В болотистом местечке Ю–Куй–Хо мы ждали темноты, чтоб начать переправу через Аргунь. Влево от нас вдали слышалась ленивая, однако непрерывная стрельба. К выстрелам очень тревожно прислушивался китаец Люи Сан. Видимо, он чему–то недоумевал и все время порывался заговорить со мной: никто, кроме меня, не знал значения этой стрельбы.
Англичанин проник к нам под видом охотника.
— Наш общий друг просил меня — разумеется, если я вас случайно увижу, — вручить вам это, — сказал мне англичанин, передавая пакет.
Тон, каким он это произнес, а особенно слово «случайно», мгновенно вывели меня из равновесия.
С наглой вежливостью он намекнул мне на мою зависимость от него.
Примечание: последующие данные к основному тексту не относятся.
import Summits.ResolutionOfSingularities.ResolutionOfSingularities.Theorems.EquisingularLiftEquisingularLiftNatCechShadowNew
import Summits.ResolutionOfSingularities.ResolutionOfSingularities.Theorems.EquisingularLiftEquisingularLiftNatCechShadowOld
import HarnessLib

/-!
# [OURS · L1 W4.5(b) · EL♮(3)] DEF-TOWER₅ engine brick B1 — the Čech shadow packages (N3)/(N3′) WITHOUT the idle `DirStepSec` binder

Crux chain w45b (cell `res-hironaka`, slot W4.5(b)), child crux **EL♮(3)** = stmt-ResolutionOfSingularities-20148, route EquisingularLift;
NINETEENTH/TWENTIETH plumbing rung DEF-TOWER₅/₆ (owner res-L1-w45b-stub-4 g9), engine `hsub_reachTower_five_of_fact`
(`L/res-L1-w45b-stub-4/TowerAssemblyV8.lean` d9613cab1b2f9923), stand-ins **(N3-any) `hN3`** and **(N3′-any) `hN3'`** = brick **B1**
(res-L1-w45b-stub-4 deal, `res-hironaka/STATUS.md` 2026-08-28T02:13:32Z). Written by res-D-pv-035 g9. HONEST FRAMING: OURS; NOT a statement
of any manuscript; AI-written, weaker than expert review. No `sorry`; standard axioms; DEF-FREE. `--supports stmt-ResolutionOfSingularities-20148
--as helper`.

WHAT. `Tower.hShadow_of_any` / `Tower.hShadowOld_of_any` are `Tower.hShadow_of` (…NatCechShadowNew, p581085) / `Tower.hShadowOld_of`
(…NatCechShadowOld, p583769) with the hypothesis `DirStepSec F₉ F₁₀ υ' Z₉ hZ₉ G γ Z hZ` DELETED and every other binder VERBATIM (so the
binders `F₉ Z₉ hZ₉ F₁₀ υ' γ` are now idle — kept because they are the engine's socket). PROOF: not a copy of the 300-line proofs — the
conclusions never mention `F₉, Z₉, F₁₀, υ', γ`, and `DirStepSec` has the TRIVIAL instance `F₉ = F₁₀ := G`, `Z₉ := Z`, `υ' = γ := 𝟙 G`,
`δ := 𝟙 (redSub G Z hZ)`; so each `_any` theorem is the original applied at that instance.
-/

set_option linter.dupNamespace false -- mandated namespace `Summit.<Summit>.<Problem>` of this single-conjunct summit

noncomputable section

open CategoryTheory CategoryTheory.Limits AlgebraicGeometry TopologicalSpace Topology IsLocalRing
open Literature.AlgebraicGeometry.Resolution
open Literature.AlgebraicGeometry.Morphisms (ProjCech.PP ProjCech.toSpec)
open AlgebraicGeometry.Scheme.IdealSheafData
open Summit.ResolutionOfSingularities.ResolutionOfSingularities.Theses.EquisingularLift.Split
open Summit.ResolutionOfSingularities.ResolutionOfSingularities.Cruxes.EquisingularLift.StrataSplit

namespace Summit.ResolutionOfSingularities.ResolutionOfSingularities.Cruxes.EquisingularLiftNat.Sections

open CechShadow

/-- The trivial instance of `DirStepSec`: `Z̃ ≅ Z̃` over `G` itself (`F₉ = F₁₀ := G`, `υ' = γ := 𝟙`). [folklore] -/
theorem dirStepSec_self (G : Scheme.{0}) (Z : Set G) (hZ : IsClosed Z) : DirStepSec G G (𝟙 G) Z hZ G (𝟙 G) Z hZ :=
  ⟨𝟙 _, by simp, inferInstance⟩

set_option maxHeartbeats 1600000 in -- long binder text (as in the original)
/-- **(N3-any)** = `Tower.hShadow_of` (p581085) without its idle `DirStepSec` binder: the transported shadow after a Čech round OFF the
shadow, for ANY full centre. Statement = the original's with that binder deleted, VERBATIM. [OURS · L1 W4.5b · DEF-TOWER₅ brick B1] -/
theorem Tower.hShadow_of_any (O : Type) [CommRing O] [IsDomain O] [IsDiscreteValuationRing O] (k : Type) [Field k]
    (θ : O →+* k) (hθ : Function.Surjective θ)
    (P : Scheme.{0}) (q : P ⟶ Spec (.of O)) (hqprop : IsProper q) (Y : Set P) (hYirr : IsIrreducible Y) (hYcl : IsClosed Y)
    (hPnoeth : IsLocallyNoetherian P) (hPreg : Scheme.IsRegular P)
    (Ch : ∀ X' : Scheme.{0}, (X' ⟶ P) → Set X' → Prop)
    (hChain : ∀ (X' : Scheme.{0}) (σ : X' ⟶ P) (S : Set X'), Ch X' σ S → Chain P Y X' σ S)
    (hPint : IsIntegral P) [SmoothOfRelativeDimension 3 q] :
    ∀ {F₉ : Scheme.{0}} (Z₉ : Set F₉) (hZ₉ : IsClosed Z₉) {F₁₀ : Scheme.{0}} (υ' : F₁₀ ⟶ F₉)
        (G G' : Scheme.{0}) (γ : G ⟶ F₁₀) (T E K : Set G) (hE : IsClosed E) (Z : Set G) (hZ : IsClosed Z) (υ₂ : G' ⟶ G),
        IsBlowup υ₂ (vanishingIdeal ⟨Z, hZ⟩) →
        ∀ (X : Scheme.{0}) (σ : X ⟶ P) (S : Set X) (jG : G ⟶ X) (tG : G ⟶ Spec (.of k)) (𝓔 𝒦 𝒦₁ : X.IdealSheafData)
        (X₂ : Scheme.{0}) (τ : X₂ ⟶ X) (j₂ : G' ⟶ X₂) (t₂ : G' ⟶ Spec (.of k)),
        Ch X σ S → IsIntegral X → IsLocallyNoetherian X → Scheme.IsRegular X → IsDominant (σ ≫ q) →
        IsPullback jG tG (σ ≫ q) (Spec.map (CommRingCat.ofHom θ)) → jG '' T = S →
        𝓔.comap jG = vanishingIdeal ⟨E, hE⟩ → (∀ z : X, (stalkIdeal 𝓔 z).IsPrincipal) → Scheme.IsRegular 𝓔.subscheme →
        (∀ z : X, (stalkIdeal 𝒦 z).IsPrincipal) → ∀ (V : G.Opens), E ⊆ (V : Set G) →
        (𝒦.comap jG).comap V.ι = (vanishingIdeal (⟨closure K, isClosed_closure⟩ : Closeds G)).comap V.ι →
        Flat ((𝓔 ⊔ 𝒦).subschemeι ≫ σ ≫ q) → IsEffectiveCartier (𝓔.comap 𝒦.subschemeι) → IsEffectiveCartier (𝒦.comap 𝓔.subschemeι) →
        (𝓔 ⊔ 𝒦₁).comap jG = vanishingIdeal ⟨Z, hZ⟩ → Flat ((𝓔 ⊔ 𝒦₁).subschemeι ≫ σ ≫ q) → Scheme.IsRegular (𝓔 ⊔ 𝒦₁).subscheme →
        IsEffectiveCartier (𝒦₁.comap 𝓔.subschemeι) →
        IsBlowup τ (𝓔 ⊔ 𝒦₁) → IsPullback j₂ t₂ ((τ ≫ σ) ≫ q) (Spec.map (CommRingCat.ofHom θ)) → j₂ ≫ τ = υ₂ ≫ jG →
        IsClosed K → K ⊆ closure (K \ E) → K ≠ Set.univ → closure (Z \ closure K) = Z →
        ((strictTransformIdeal τ (𝓔 ⊔ 𝒦₁) 𝒦).comap j₂).comap (υ₂ ⁻¹ᵁ V).ι =
            (vanishingIdeal (⟨closure (closure (υ₂ ⁻¹' (K \ Z))), isClosed_closure⟩ : Closeds G')).comap (υ₂ ⁻¹ᵁ V).ι ∧
          Flat ((((𝓔 ⊔ 𝒦₁).comap τ) ⊔ strictTransformIdeal τ (𝓔 ⊔ 𝒦₁) 𝒦).subschemeι ≫ (τ ≫ σ) ≫ q) ∧
          (∀ (hE' : IsClosed (υ₂ ⁻¹' Z)) (y : G'),
            j₂ y ∈ ((((𝓔 ⊔ 𝒦₁).comap τ) ⊔ strictTransformIdeal τ (𝓔 ⊔ 𝒦₁) 𝒦).support : Set X₂) →
            stalkIdeal (vanishingIdeal (⟨υ₂ ⁻¹' Z, hE'⟩ : Closeds G') ⊔
              vanishingIdeal (⟨closure (closure (υ₂ ⁻¹' (K \ Z))), isClosed_closure⟩ : Closeds G')) y =
            stalkIdeal (vanishingIdeal (⟨υ₂ ⁻¹' Z ∩ closure (closure (υ₂ ⁻¹' (K \ Z))), hE'.inter isClosed_closure⟩ : Closeds G')) y →
            IsRegularLocalRing (X₂.presheaf.stalk (j₂ y) ⧸
              stalkIdeal (((𝓔 ⊔ 𝒦₁).comap τ) ⊔ strictTransformIdeal τ (𝓔 ⊔ 𝒦₁) 𝒦) (j₂ y))) ∧
          IsEffectiveCartier (((𝓔 ⊔ 𝒦₁).comap τ).comap (strictTransformIdeal τ (𝓔 ⊔ 𝒦₁) 𝒦).subschemeι) ∧
          IsEffectiveCartier ((strictTransformIdeal τ (𝓔 ⊔ 𝒦₁) 𝒦).comap ((𝓔 ⊔ 𝒦₁).comap τ).subschemeι) := by
  intro F₉ Z₉ hZ₉ F₁₀ υ' G G' γ T E K hE Z hZ υ₂
  exact Tower.hShadow_of O k θ hθ P q hqprop Y hYirr hYcl hPnoeth hPreg Ch hChain hPint Z hZ (𝟙 G) G G' (𝟙 G) T E K hE Z hZ υ₂
    (dirStepSec_self G Z hZ)

set_option maxHeartbeats 1600000 in -- long binder text (as in the original)
/-- **(N3′-any)** = `Tower.hShadowOld_of` (p583769) without its idle `DirStepSec` binder: the same next to the OLD surface. Statement =
the original's with that binder deleted, VERBATIM. [OURS · L1 W4.5b · DEF-TOWER₅ brick B1] -/
theorem Tower.hShadowOld_of_any (O : Type) [CommRing O] [IsDomain O] [IsDiscreteValuationRing O] (k : Type) [Field k]
    (θ : O →+* k) (hθ : Function.Surjective θ)
    (P : Scheme.{0}) (q : P ⟶ Spec (.of O)) (hqprop : IsProper q) (Y : Set P) (hYirr : IsIrreducible Y) (hYcl : IsClosed Y)
    (hPnoeth : IsLocallyNoetherian P) (hPreg : Scheme.IsRegular P)
    (Ch : ∀ X' : Scheme.{0}, (X' ⟶ P) → Set X' → Prop)
    (hChain : ∀ (X' : Scheme.{0}) (σ : X' ⟶ P) (S : Set X'), Ch X' σ S → Chain P Y X' σ S)
    (hPint : IsIntegral P) [SmoothOfRelativeDimension 3 q] :
    ∀ {F₉ : Scheme.{0}} (Z₉ : Set F₉) (hZ₉ : IsClosed Z₉) {F₁₀ : Scheme.{0}} (υ' : F₁₀ ⟶ F₉)
        (G G' : Scheme.{0}) (γ : G ⟶ F₁₀) (T E K : Set G) (hE : IsClosed E) (Z : Set G) (hZ : IsClosed Z) (υ₂ : G' ⟶ G),
        IsBlowup υ₂ (vanishingIdeal ⟨Z, hZ⟩) →
        ∀ (X : Scheme.{0}) (σ : X ⟶ P) (S : Set X) (jG : G ⟶ X) (tG : G ⟶ Spec (.of k)) (𝓔 𝒦 𝒦₁ : X.IdealSheafData)
        (X₂ : Scheme.{0}) (τ : X₂ ⟶ X) (j₂ : G' ⟶ X₂) (t₂ : G' ⟶ Spec (.of k)),
        Ch X σ S → IsIntegral X → IsLocallyNoetherian X → Scheme.IsRegular X → IsDominant (σ ≫ q) →
        IsPullback jG tG (σ ≫ q) (Spec.map (CommRingCat.ofHom θ)) → jG '' T = S →
        𝓔.comap jG = vanishingIdeal ⟨E, hE⟩ → (∀ z : X, (stalkIdeal 𝓔 z).IsPrincipal) → Scheme.IsRegular 𝓔.subscheme →
        (∀ z : X, (stalkIdeal 𝒦 z).IsPrincipal) → ∀ (V : G.Opens), E ⊆ (V : Set G) →
        (𝒦.comap jG).comap V.ι = (vanishingIdeal (⟨closure K, isClosed_closure⟩ : Closeds G)).comap V.ι →
        Flat ((𝓔 ⊔ 𝒦).subschemeι ≫ σ ≫ q) →
        (∀ y : G, jG y ∈ ((𝓔 ⊔ 𝒦).support : Set X) →
          stalkIdeal (vanishingIdeal (⟨E, hE⟩ : Closeds G) ⊔ vanishingIdeal (⟨closure K, isClosed_closure⟩ : Closeds G)) y =
            stalkIdeal (vanishingIdeal (⟨E ∩ closure K, hE.inter isClosed_closure⟩ : Closeds G)) y →
          IsRegularLocalRing (X.presheaf.stalk (jG y) ⧸ stalkIdeal (𝓔 ⊔ 𝒦) (jG y))) →
        IsEffectiveCartier (𝓔.comap 𝒦.subschemeι) → IsEffectiveCartier (𝒦.comap 𝓔.subschemeι) →
        (𝓔 ⊔ 𝒦₁).comap jG = vanishingIdeal ⟨Z, hZ⟩ → Flat ((𝓔 ⊔ 𝒦₁).subschemeι ≫ σ ≫ q) → Scheme.IsRegular (𝓔 ⊔ 𝒦₁).subscheme →
        IsEffectiveCartier (𝒦₁.comap 𝓔.subschemeι) →
        IsBlowup τ (𝓔 ⊔ 𝒦₁) → IsPullback j₂ t₂ ((τ ≫ σ) ≫ q) (Spec.map (CommRingCat.ofHom θ)) → j₂ ≫ τ = υ₂ ≫ jG →
        IsClosed K → K ⊆ closure (K \ E) → K ≠ Set.univ → closure (Z \ closure K) = Z →
        ((strictTransformIdeal τ (𝓔 ⊔ 𝒦₁) 𝒦).comap j₂).comap (υ₂ ⁻¹ᵁ V).ι =
            (vanishingIdeal (⟨closure (closure (υ₂ ⁻¹' (K \ Z))), isClosed_closure⟩ : Closeds G')).comap (υ₂ ⁻¹ᵁ V).ι ∧
          Flat ((strictTransformIdeal τ (𝓔 ⊔ 𝒦₁) 𝓔 ⊔ strictTransformIdeal τ (𝓔 ⊔ 𝒦₁) 𝒦).subschemeι ≫ (τ ≫ σ) ≫ q) ∧
          (∀ (hE' : IsClosed (closure (υ₂ ⁻¹' (E \ Z)))) (y : G'),
            j₂ y ∈ ((strictTransformIdeal τ (𝓔 ⊔ 𝒦₁) 𝓔 ⊔ strictTransformIdeal τ (𝓔 ⊔ 𝒦₁) 𝒦).support : Set X₂) →
            stalkIdeal (vanishingIdeal (⟨closure (υ₂ ⁻¹' (E \ Z)), hE'⟩ : Closeds G') ⊔
              vanishingIdeal (⟨closure (closure (υ₂ ⁻¹' (K \ Z))), isClosed_closure⟩ : Closeds G')) y =
            stalkIdeal (vanishingIdeal (⟨closure (υ₂ ⁻¹' (E \ Z)) ∩ closure (closure (υ₂ ⁻¹' (K \ Z))), hE'.inter isClosed_closure⟩ :
              Closeds G')) y →
            IsRegularLocalRing (X₂.presheaf.stalk (j₂ y) ⧸
              stalkIdeal (strictTransformIdeal τ (𝓔 ⊔ 𝒦₁) 𝓔 ⊔ strictTransformIdeal τ (𝓔 ⊔ 𝒦₁) 𝒦) (j₂ y))) ∧
          IsEffectiveCartier ((strictTransformIdeal τ (𝓔 ⊔ 𝒦₁) 𝓔).comap (strictTransformIdeal τ (𝓔 ⊔ 𝒦₁) 𝒦).subschemeι) ∧
          IsEffectiveCartier ((strictTransformIdeal τ (𝓔 ⊔ 𝒦₁) 𝒦).comap (strictTransformIdeal τ (𝓔 ⊔ 𝒦₁) 𝓔).subschemeι) := by
  intro F₉ Z₉ hZ₉ F₁₀ υ' G G' γ T E K hE Z hZ υ₂
  exact Tower.hShadowOld_of O k θ hθ P q hqprop Y hYirr hYcl hPnoeth hPreg Ch hChain hPint Z hZ (𝟙 G) G G' (𝟙 G) T E K hE Z hZ υ₂
    (dirStepSec_self G Z hZ)

end Summit.ResolutionOfSingularities.ResolutionOfSingularities.Cruxes.EquisingularLiftNat.Sections

end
Я внезапно почувствовал себя так, как ровно бы я к моей возлюбленной, возлюбленной до тоски, до муки, бегаю на побегушках с записками и с букетами от этого нахального прощелыги.
Злоба подкатывается к сердцу. Я медленно оглядываю местность, в которой мы расположились. Болото и глушь. Холодный ветер топчет камыш, сухие тростники ломаются со звоном, как стеклянные палочки.
И офицер и люди мои следят за моим взглядом. Я чувствую, что каждое движение жилки на моем лице, движение пальца не ускользают от внимания моих людей. Все они поняли мою ненависть к англичанину и напряженно ждут знака.
Я говорю офицеру:
— Нравятся вам мои люди?
Несколько секунд он испытывает явный приступ смертного страха, но внезапно теряет в моих глазах свою значимость иностранца и становится похожим на одного из моих ’людей, тяжко провинившегося перед всем отрядом.
Потом он оправляется и отвечает:
— Я офицер и людей оцениваю только в бою.
Я вновь чувствую его силу. Я не трушу, но какая–то нерешительность обуяла меня. Я зачем–то подзываю Андрея Фиалку.
Андрей возится со своим делом. Вчера мы случайно встретили какого–то проезжего китайца, и так как тот видел нас и мог рассказать об этом где–нибудь, Андрей «поговорил» с ним. В повозке у убитого он нашел прямой длинный палаш в никелированных ножнах. Палаш Андрей подарил гимназисту–поэту, а ножны переломил пополам и сегодня весь день возился с обломком: из верхней части он хочет сделать ножны для прямого тесака.
Я запретил ему распаковывать шанцевый инструмент, и ножны он расплющивает при помощи двух больших кремней. Злясь на меня, он стучал камнями весь день, избил и ссадил себе руки, но не отказался от затеи.
К нам он подходит лениво, как бы нехотя. В одной руке у него острый кремень, в другой — ножны. Мрачно глядя мне в грудь, он надвигается на меня. Глаза его чуть затягиваются нижними веками, лицо синеет.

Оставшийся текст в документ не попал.